• **INSTRUCTIONS FOR THE TASK**
From the records below, set down exactly the lines starting with the line that contains "from (U) with" and going on through the line that contains "WITHOUT the AF". Nothing else is wanted.

• **DATA**
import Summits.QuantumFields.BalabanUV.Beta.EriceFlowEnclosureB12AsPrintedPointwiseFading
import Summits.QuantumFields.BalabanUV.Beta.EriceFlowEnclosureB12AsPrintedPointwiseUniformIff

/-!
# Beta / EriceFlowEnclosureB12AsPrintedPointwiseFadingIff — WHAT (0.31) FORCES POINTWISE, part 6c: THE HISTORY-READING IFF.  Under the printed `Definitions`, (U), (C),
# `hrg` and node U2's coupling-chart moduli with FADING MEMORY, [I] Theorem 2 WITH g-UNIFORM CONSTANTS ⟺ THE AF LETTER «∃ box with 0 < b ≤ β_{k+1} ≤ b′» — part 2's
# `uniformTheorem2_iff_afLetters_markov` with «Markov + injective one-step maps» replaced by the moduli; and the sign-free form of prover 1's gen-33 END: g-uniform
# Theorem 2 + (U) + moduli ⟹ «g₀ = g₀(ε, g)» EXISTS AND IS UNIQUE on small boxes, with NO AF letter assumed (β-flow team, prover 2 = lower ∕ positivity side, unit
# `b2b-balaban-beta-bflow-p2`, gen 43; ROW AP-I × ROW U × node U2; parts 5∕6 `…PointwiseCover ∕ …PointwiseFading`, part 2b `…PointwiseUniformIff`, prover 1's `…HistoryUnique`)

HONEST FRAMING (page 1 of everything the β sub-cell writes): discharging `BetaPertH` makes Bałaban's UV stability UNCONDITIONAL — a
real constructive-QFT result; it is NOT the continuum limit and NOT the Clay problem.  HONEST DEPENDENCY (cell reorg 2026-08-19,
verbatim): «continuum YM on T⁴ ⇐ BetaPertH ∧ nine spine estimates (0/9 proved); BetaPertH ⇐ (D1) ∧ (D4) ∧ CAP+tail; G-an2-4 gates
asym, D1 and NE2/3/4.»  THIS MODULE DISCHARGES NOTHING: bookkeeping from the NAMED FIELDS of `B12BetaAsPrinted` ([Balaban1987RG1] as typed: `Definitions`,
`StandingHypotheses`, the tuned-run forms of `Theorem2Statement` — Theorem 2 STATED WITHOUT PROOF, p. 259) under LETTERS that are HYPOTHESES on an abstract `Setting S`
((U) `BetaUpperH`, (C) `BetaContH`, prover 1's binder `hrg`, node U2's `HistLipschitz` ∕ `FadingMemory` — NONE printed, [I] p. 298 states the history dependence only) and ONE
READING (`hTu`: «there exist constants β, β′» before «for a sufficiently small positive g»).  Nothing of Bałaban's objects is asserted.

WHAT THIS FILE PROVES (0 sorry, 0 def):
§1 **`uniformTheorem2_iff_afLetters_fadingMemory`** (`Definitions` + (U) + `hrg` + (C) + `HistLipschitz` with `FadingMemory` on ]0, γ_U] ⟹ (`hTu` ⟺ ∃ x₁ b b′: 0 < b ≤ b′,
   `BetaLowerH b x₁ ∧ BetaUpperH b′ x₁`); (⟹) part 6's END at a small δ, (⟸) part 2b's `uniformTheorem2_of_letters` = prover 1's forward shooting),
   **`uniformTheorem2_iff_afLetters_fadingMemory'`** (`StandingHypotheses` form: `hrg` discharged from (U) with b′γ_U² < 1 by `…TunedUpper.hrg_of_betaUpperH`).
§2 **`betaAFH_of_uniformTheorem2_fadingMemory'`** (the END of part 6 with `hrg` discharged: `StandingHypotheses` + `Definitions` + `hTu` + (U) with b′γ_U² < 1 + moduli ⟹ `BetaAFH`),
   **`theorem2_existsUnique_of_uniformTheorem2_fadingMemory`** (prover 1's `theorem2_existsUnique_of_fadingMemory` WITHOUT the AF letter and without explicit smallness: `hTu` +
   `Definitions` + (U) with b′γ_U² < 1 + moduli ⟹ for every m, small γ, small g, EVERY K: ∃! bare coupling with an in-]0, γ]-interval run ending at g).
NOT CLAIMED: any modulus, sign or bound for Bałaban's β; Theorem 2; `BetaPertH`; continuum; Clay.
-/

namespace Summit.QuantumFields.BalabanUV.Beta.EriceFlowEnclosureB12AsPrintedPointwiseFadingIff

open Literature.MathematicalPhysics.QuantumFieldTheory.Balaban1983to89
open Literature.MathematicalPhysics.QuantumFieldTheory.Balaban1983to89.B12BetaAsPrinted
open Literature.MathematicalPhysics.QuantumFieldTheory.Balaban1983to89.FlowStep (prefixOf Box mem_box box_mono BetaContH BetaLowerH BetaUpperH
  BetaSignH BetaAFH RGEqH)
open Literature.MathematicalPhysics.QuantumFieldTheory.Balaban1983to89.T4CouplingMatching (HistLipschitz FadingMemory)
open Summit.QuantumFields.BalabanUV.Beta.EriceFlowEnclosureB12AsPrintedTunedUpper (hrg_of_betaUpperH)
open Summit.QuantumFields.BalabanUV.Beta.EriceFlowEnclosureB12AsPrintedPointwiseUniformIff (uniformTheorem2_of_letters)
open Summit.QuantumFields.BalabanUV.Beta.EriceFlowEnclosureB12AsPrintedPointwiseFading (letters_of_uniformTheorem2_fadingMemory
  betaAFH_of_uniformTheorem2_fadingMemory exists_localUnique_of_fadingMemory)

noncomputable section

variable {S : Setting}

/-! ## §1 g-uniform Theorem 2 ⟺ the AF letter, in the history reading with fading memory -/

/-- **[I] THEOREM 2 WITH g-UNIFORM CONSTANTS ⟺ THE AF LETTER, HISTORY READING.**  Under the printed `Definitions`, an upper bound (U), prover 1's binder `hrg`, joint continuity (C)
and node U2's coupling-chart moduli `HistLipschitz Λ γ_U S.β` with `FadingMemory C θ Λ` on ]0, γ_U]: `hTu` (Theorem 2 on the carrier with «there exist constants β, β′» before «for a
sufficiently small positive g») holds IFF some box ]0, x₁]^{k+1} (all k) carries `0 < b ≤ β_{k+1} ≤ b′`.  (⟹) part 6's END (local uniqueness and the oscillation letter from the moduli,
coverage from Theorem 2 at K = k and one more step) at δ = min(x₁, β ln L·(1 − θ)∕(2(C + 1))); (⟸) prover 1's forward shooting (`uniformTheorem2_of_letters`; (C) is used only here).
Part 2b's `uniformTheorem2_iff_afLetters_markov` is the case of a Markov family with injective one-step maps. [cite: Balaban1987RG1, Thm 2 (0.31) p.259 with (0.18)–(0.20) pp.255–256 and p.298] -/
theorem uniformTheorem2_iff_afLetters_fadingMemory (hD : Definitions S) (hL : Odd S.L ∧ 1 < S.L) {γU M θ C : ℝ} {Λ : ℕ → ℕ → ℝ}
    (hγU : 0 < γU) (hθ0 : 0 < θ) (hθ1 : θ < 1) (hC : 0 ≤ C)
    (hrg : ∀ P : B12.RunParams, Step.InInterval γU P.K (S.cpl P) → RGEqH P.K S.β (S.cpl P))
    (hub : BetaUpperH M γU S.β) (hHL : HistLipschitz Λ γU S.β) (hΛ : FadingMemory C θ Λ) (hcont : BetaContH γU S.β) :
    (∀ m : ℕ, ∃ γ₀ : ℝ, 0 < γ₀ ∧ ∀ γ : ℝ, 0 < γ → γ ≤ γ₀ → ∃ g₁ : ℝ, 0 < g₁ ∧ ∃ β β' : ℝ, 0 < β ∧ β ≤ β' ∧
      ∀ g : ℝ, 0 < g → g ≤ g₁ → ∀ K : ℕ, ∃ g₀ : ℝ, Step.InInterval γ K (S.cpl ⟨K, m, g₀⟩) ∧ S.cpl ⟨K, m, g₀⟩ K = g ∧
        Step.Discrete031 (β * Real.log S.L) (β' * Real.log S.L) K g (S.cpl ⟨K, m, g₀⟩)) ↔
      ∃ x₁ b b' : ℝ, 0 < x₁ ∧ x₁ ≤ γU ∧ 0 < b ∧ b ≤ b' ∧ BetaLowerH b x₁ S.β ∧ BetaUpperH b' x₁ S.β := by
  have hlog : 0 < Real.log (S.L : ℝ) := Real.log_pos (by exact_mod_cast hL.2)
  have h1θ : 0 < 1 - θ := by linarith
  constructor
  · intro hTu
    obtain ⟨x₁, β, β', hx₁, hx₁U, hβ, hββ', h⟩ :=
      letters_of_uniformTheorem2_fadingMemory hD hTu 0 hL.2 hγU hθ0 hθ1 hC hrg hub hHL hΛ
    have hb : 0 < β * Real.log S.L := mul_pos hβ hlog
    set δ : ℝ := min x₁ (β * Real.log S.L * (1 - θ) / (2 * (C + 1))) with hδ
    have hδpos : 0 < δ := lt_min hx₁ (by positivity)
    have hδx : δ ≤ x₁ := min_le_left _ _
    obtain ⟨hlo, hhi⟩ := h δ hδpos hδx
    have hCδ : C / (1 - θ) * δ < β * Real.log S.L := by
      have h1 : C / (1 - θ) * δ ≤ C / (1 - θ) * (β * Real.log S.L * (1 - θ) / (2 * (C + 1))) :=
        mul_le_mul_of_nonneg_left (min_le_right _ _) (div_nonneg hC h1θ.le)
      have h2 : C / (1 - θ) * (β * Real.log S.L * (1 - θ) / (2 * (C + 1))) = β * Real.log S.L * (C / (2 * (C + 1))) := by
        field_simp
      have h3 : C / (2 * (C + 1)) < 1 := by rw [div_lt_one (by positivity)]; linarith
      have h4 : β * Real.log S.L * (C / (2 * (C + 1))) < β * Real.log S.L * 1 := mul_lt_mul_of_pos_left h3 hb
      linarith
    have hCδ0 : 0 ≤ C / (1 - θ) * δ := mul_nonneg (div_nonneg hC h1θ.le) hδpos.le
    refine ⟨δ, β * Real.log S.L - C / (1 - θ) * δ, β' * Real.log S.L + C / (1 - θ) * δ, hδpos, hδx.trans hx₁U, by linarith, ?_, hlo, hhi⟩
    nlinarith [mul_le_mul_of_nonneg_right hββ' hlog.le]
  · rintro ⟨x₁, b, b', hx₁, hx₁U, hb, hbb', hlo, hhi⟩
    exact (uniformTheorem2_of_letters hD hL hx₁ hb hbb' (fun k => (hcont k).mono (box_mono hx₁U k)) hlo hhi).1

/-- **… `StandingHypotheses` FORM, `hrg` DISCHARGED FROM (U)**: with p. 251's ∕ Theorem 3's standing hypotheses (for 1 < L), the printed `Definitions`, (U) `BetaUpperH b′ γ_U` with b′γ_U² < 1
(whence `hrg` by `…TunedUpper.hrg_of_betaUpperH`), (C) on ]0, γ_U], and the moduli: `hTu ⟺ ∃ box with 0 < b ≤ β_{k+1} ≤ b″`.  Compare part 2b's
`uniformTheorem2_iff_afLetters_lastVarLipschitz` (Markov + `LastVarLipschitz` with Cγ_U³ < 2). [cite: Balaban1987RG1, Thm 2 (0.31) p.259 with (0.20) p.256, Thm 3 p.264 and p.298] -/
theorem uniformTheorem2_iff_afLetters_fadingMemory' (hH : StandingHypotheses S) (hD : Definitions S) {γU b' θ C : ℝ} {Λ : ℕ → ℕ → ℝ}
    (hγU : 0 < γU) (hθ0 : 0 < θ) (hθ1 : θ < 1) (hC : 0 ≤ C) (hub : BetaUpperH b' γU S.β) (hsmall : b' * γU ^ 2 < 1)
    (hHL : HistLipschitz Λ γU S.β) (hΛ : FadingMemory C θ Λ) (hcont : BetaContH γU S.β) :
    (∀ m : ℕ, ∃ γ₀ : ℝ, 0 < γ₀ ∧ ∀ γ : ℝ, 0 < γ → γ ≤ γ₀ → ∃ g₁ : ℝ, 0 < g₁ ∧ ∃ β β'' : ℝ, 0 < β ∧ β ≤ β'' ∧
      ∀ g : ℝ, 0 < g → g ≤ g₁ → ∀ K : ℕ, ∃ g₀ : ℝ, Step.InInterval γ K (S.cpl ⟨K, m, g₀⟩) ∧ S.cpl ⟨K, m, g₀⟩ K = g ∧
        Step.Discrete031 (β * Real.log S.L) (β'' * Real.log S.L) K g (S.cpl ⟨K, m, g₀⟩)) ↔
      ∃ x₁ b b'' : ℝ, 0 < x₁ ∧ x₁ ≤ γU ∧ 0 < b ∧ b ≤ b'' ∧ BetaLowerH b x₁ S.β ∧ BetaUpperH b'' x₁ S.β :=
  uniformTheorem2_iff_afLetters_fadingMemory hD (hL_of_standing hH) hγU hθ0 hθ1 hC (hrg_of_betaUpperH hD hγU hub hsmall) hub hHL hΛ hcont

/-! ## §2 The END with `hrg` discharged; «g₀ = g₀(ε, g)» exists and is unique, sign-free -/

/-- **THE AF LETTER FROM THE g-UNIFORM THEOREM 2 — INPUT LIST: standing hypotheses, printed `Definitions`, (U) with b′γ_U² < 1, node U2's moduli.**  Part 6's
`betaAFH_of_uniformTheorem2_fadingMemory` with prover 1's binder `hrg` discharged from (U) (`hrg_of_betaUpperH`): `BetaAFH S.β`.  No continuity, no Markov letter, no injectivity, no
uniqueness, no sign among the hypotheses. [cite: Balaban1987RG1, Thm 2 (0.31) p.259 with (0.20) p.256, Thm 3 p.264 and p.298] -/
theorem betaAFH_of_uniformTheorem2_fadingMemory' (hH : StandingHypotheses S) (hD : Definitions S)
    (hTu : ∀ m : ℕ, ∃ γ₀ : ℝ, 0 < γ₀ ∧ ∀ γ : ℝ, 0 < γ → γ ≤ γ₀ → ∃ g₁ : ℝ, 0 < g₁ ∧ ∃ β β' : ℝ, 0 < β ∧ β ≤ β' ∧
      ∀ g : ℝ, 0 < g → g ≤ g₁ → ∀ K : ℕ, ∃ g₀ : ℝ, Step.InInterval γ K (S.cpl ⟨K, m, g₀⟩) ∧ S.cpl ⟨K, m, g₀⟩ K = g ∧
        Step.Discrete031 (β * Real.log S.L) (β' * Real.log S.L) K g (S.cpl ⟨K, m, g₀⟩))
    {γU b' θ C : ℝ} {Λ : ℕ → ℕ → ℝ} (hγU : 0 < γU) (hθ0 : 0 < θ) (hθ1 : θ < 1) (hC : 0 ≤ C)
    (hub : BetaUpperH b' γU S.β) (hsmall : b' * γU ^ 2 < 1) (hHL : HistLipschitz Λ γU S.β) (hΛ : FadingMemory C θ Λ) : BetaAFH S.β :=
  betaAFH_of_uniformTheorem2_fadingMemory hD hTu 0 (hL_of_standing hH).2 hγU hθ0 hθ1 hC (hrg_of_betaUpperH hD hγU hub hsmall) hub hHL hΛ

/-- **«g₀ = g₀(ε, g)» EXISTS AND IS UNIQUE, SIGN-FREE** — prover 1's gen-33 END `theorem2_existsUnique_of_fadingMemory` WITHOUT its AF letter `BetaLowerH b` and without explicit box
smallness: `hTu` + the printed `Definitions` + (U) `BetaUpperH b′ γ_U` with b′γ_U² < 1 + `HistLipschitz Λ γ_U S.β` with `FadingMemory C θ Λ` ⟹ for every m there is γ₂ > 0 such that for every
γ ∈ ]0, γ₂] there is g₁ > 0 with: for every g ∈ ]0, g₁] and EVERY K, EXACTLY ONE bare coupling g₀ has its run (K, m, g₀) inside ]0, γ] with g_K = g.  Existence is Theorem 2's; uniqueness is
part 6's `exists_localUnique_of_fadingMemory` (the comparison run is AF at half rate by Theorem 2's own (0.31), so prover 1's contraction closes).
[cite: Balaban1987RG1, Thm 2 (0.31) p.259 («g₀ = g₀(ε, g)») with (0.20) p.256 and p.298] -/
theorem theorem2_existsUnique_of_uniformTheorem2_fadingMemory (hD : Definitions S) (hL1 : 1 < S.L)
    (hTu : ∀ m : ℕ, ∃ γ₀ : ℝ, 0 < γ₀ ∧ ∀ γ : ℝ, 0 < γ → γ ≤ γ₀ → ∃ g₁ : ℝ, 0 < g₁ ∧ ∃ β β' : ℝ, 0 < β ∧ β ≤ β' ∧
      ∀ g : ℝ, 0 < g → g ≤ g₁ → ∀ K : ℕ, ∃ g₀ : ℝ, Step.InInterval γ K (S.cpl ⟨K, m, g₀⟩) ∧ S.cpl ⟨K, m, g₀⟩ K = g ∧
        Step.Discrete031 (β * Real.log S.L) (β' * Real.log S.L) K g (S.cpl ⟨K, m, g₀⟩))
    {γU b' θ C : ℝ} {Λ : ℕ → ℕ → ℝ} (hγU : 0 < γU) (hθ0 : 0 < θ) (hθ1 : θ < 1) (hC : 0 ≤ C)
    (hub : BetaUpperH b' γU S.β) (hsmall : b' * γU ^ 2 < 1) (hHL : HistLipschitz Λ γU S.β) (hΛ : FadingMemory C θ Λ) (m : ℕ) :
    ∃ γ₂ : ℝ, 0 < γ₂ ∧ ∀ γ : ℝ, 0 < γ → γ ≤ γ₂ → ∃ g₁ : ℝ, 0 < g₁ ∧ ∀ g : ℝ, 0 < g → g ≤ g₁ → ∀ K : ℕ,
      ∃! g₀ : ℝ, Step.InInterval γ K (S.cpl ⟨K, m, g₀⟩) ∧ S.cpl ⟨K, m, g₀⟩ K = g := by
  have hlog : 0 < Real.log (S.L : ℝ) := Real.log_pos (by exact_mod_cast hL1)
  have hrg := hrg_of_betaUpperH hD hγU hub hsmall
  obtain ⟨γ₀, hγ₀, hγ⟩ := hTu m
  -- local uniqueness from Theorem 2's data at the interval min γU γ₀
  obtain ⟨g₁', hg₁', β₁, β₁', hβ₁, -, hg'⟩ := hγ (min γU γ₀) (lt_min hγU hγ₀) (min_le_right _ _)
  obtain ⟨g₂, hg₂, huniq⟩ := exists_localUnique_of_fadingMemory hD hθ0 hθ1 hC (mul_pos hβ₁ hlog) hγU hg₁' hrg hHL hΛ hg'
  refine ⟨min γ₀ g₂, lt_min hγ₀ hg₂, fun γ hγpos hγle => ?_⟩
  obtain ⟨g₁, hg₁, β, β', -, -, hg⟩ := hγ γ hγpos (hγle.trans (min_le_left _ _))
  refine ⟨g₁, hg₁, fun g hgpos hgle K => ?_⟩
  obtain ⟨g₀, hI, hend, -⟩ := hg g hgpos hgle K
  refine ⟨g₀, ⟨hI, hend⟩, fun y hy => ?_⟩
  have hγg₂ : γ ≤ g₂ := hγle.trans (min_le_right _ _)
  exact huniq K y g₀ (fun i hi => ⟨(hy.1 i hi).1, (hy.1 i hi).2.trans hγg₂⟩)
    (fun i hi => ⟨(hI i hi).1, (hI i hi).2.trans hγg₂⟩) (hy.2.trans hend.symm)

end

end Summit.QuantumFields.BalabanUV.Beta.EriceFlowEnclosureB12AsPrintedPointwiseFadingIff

• **RESPONSE**
   **`uniformTheorem2_iff_afLetters_fadingMemory'`** (`StandingHypotheses` form: `hrg` discharged from (U) with b′γ_U² < 1 by `…TunedUpper.hrg_of_betaUpperH`).
§2 **`betaAFH_of_uniformTheorem2_fadingMemory'`** (the END of part 6 with `hrg` discharged: `StandingHypotheses` + `Definitions` + `hTu` + (U) with b′γ_U² < 1 + moduli ⟹ `BetaAFH`),
   **`theorem2_existsUnique_of_uniformTheorem2_fadingMemory`** (prover 1's `theorem2_existsUnique_of_fadingMemory` WITHOUT the AF letter and without explicit smallness: `hTu` +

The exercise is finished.